Stored data
---*---
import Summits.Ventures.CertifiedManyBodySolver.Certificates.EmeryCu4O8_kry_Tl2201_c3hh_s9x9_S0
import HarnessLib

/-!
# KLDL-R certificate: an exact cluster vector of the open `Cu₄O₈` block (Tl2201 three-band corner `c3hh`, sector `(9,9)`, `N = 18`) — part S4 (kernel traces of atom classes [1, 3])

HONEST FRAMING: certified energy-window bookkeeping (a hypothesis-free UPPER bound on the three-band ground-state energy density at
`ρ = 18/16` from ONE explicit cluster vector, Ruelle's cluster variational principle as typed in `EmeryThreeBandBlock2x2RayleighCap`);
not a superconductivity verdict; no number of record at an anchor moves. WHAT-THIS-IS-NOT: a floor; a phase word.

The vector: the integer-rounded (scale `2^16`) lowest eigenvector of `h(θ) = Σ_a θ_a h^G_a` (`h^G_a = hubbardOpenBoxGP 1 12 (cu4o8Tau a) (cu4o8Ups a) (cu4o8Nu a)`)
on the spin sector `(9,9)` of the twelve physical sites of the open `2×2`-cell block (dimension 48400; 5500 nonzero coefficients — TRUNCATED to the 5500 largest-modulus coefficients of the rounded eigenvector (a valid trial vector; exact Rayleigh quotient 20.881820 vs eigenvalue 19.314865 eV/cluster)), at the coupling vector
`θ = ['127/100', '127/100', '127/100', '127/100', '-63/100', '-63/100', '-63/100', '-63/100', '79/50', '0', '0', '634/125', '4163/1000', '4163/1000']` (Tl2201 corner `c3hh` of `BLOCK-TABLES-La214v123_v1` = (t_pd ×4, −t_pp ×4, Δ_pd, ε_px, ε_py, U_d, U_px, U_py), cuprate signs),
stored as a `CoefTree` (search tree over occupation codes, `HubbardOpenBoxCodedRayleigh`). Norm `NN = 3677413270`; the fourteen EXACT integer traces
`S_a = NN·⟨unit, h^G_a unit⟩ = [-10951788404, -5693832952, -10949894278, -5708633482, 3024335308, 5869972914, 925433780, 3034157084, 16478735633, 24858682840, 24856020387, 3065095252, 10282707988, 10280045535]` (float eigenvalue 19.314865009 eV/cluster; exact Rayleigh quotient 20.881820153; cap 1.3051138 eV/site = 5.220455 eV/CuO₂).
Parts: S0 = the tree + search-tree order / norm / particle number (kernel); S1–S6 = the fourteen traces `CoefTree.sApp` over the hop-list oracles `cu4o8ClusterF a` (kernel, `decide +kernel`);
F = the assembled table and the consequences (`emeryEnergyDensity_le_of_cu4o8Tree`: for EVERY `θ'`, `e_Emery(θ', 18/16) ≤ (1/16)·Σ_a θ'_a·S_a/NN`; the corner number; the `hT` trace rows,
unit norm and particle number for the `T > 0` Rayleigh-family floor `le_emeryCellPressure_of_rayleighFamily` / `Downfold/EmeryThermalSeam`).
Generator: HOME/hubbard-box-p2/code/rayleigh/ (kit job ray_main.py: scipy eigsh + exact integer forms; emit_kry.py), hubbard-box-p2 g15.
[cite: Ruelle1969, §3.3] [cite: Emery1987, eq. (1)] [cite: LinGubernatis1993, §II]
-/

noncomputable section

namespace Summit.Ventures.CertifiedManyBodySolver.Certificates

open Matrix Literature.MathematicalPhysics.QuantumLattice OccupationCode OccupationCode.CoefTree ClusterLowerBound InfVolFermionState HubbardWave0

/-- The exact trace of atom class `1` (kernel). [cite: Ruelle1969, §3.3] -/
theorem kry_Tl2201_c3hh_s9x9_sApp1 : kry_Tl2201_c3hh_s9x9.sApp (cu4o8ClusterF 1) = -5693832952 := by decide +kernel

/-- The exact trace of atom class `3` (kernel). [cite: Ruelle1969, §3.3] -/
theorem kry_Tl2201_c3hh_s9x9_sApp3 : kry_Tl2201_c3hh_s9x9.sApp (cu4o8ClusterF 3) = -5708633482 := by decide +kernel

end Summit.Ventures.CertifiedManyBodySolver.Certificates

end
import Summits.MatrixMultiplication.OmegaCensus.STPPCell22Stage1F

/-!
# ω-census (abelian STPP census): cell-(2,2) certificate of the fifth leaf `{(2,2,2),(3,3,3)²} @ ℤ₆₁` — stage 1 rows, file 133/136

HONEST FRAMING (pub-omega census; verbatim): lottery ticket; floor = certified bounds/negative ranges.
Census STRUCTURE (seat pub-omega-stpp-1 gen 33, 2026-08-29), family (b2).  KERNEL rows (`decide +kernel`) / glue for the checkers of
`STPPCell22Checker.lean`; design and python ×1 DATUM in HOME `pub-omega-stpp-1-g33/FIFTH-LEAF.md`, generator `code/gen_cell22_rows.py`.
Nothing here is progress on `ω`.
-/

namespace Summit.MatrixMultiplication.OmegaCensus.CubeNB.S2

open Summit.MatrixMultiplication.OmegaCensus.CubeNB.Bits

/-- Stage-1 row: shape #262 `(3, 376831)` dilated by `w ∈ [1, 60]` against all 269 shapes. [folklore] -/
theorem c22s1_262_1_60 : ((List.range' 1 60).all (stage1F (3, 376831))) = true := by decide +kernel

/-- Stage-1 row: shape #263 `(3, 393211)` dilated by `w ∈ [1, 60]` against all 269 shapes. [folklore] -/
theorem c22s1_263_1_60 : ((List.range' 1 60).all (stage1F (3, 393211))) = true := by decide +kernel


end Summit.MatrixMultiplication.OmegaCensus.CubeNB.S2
---*---
Word-for-word copies of all the records are required.

import Summits.Ventures.CertifiedManyBodySolver.Certificates.EmeryCu4O8_kry_Tl2201_c3hh_s9x9_S0
import HarnessLib

/-!
# KLDL-R certificate: an exact cluster vector of the open `Cu₄O₈` block (Tl2201 three-band corner `c3hh`, sector `(9,9)`, `N = 18`) — part S4 (kernel traces of atom classes [1, 3])

HONEST FRAMING: certified energy-window bookkeeping (a hypothesis-free UPPER bound on the three-band ground-state energy density at
`ρ = 18/16` from ONE explicit cluster vector, Ruelle's cluster variational principle as typed in `EmeryThreeBandBlock2x2RayleighCap`);
not a superconductivity verdict; no number of record at an anchor moves. WHAT-THIS-IS-NOT: a floor; a phase word.

The vector: the integer-rounded (scale `2^16`) lowest eigenvector of `h(θ) = Σ_a θ_a h^G_a` (`h^G_a = hubbardOpenBoxGP 1 12 (cu4o8Tau a) (cu4o8Ups a) (cu4o8Nu a)`)
on the spin sector `(9,9)` of the twelve physical sites of the open `2×2`-cell block (dimension 48400; 5500 nonzero coefficients — TRUNCATED to the 5500 largest-modulus coefficients of the rounded eigenvector (a valid trial vector; exact Rayleigh quotient 20.881820 vs eigenvalue 19.314865 eV/cluster)), at the coupling vector
`θ = ['127/100', '127/100', '127/100', '127/100', '-63/100', '-63/100', '-63/100', '-63/100', '79/50', '0', '0', '634/125', '4163/1000', '4163/1000']` (Tl2201 corner `c3hh` of `BLOCK-TABLES-La214v123_v1` = (t_pd ×4, −t_pp ×4, Δ_pd, ε_px, ε_py, U_d, U_px, U_py), cuprate signs),
stored as a `CoefTree` (search tree over occupation codes, `HubbardOpenBoxCodedRayleigh`). Norm `NN = 3677413270`; the fourteen EXACT integer traces
`S_a = NN·⟨unit, h^G_a unit⟩ = [-10951788404, -5693832952, -10949894278, -5708633482, 3024335308, 5869972914, 925433780, 3034157084, 16478735633, 24858682840, 24856020387, 3065095252, 10282707988, 10280045535]` (float eigenvalue 19.314865009 eV/cluster; exact Rayleigh quotient 20.881820153; cap 1.3051138 eV/site = 5.220455 eV/CuO₂).
Parts: S0 = the tree + search-tree order / norm / particle number (kernel); S1–S6 = the fourteen traces `CoefTree.sApp` over the hop-list oracles `cu4o8ClusterF a` (kernel, `decide +kernel`);
F = the assembled table and the consequences (`emeryEnergyDensity_le_of_cu4o8Tree`: for EVERY `θ'`, `e_Emery(θ', 18/16) ≤ (1/16)·Σ_a θ'_a·S_a/NN`; the corner number; the `hT` trace rows,
unit norm and particle number for the `T > 0` Rayleigh-family floor `le_emeryCellPressure_of_rayleighFamily` / `Downfold/EmeryThermalSeam`).
Generator: HOME/hubbard-box-p2/code/rayleigh/ (kit job ray_main.py: scipy eigsh + exact integer forms; emit_kry.py), hubbard-box-p2 g15.
[cite: Ruelle1969, §3.3] [cite: Emery1987, eq. (1)] [cite: LinGubernatis1993, §II]
-/

noncomputable section

namespace Summit.Ventures.CertifiedManyBodySolver.Certificates

open Matrix Literature.MathematicalPhysics.QuantumLattice OccupationCode OccupationCode.CoefTree ClusterLowerBound InfVolFermionState HubbardWave0

/-- The exact trace of atom class `1` (kernel). [cite: Ruelle1969, §3.3] -/
theorem kry_Tl2201_c3hh_s9x9_sApp1 : kry_Tl2201_c3hh_s9x9.sApp (cu4o8ClusterF 1) = -5693832952 := by decide +kernel

/-- The exact trace of atom class `3` (kernel). [cite: Ruelle1969, §3.3] -/
theorem kry_Tl2201_c3hh_s9x9_sApp3 : kry_Tl2201_c3hh_s9x9.sApp (cu4o8ClusterF 3) = -5708633482 := by decide +kernel

end Summit.Ventures.CertifiedManyBodySolver.Certificates

end
import Summits.MatrixMultiplication.OmegaCensus.STPPCell22Stage1F

/-!
# ω-census (abelian STPP census): cell-(2,2) certificate of the fifth leaf `{(2,2,2),(3,3,3)²} @ ℤ₆₁` — stage 1 rows, file 133/136

HONEST FRAMING (pub-omega census; verbatim): lottery ticket; floor = certified bounds/negative ranges.
Census STRUCTURE (seat pub-omega-stpp-1 gen 33, 2026-08-29), family (b2).  KERNEL rows (`decide +kernel`) / glue for the checkers of
`STPPCell22Checker.lean`; design and python ×1 DATUM in HOME `pub-omega-stpp-1-g33/FIFTH-LEAF.md`, generator `code/gen_cell22_rows.py`.
Nothing here is progress on `ω`.
-/

namespace Summit.MatrixMultiplication.OmegaCensus.CubeNB.S2

open Summit.MatrixMultiplication.OmegaCensus.CubeNB.Bits

/-- Stage-1 row: shape #262 `(3, 376831)` dilated by `w ∈ [1, 60]` against all 269 shapes. [folklore] -/
theorem c22s1_262_1_60 : ((List.range' 1 60).all (stage1F (3, 376831))) = true := by decide +kernel

/-- Stage-1 row: shape #263 `(3, 393211)` dilated by `w ∈ [1, 60]` against all 269 shapes. [folklore] -/
theorem c22s1_263_1_60 : ((List.range' 1 60).all (stage1F (3, 393211))) = true := by decide +kernel


end Summit.MatrixMultiplication.OmegaCensus.CubeNB.S2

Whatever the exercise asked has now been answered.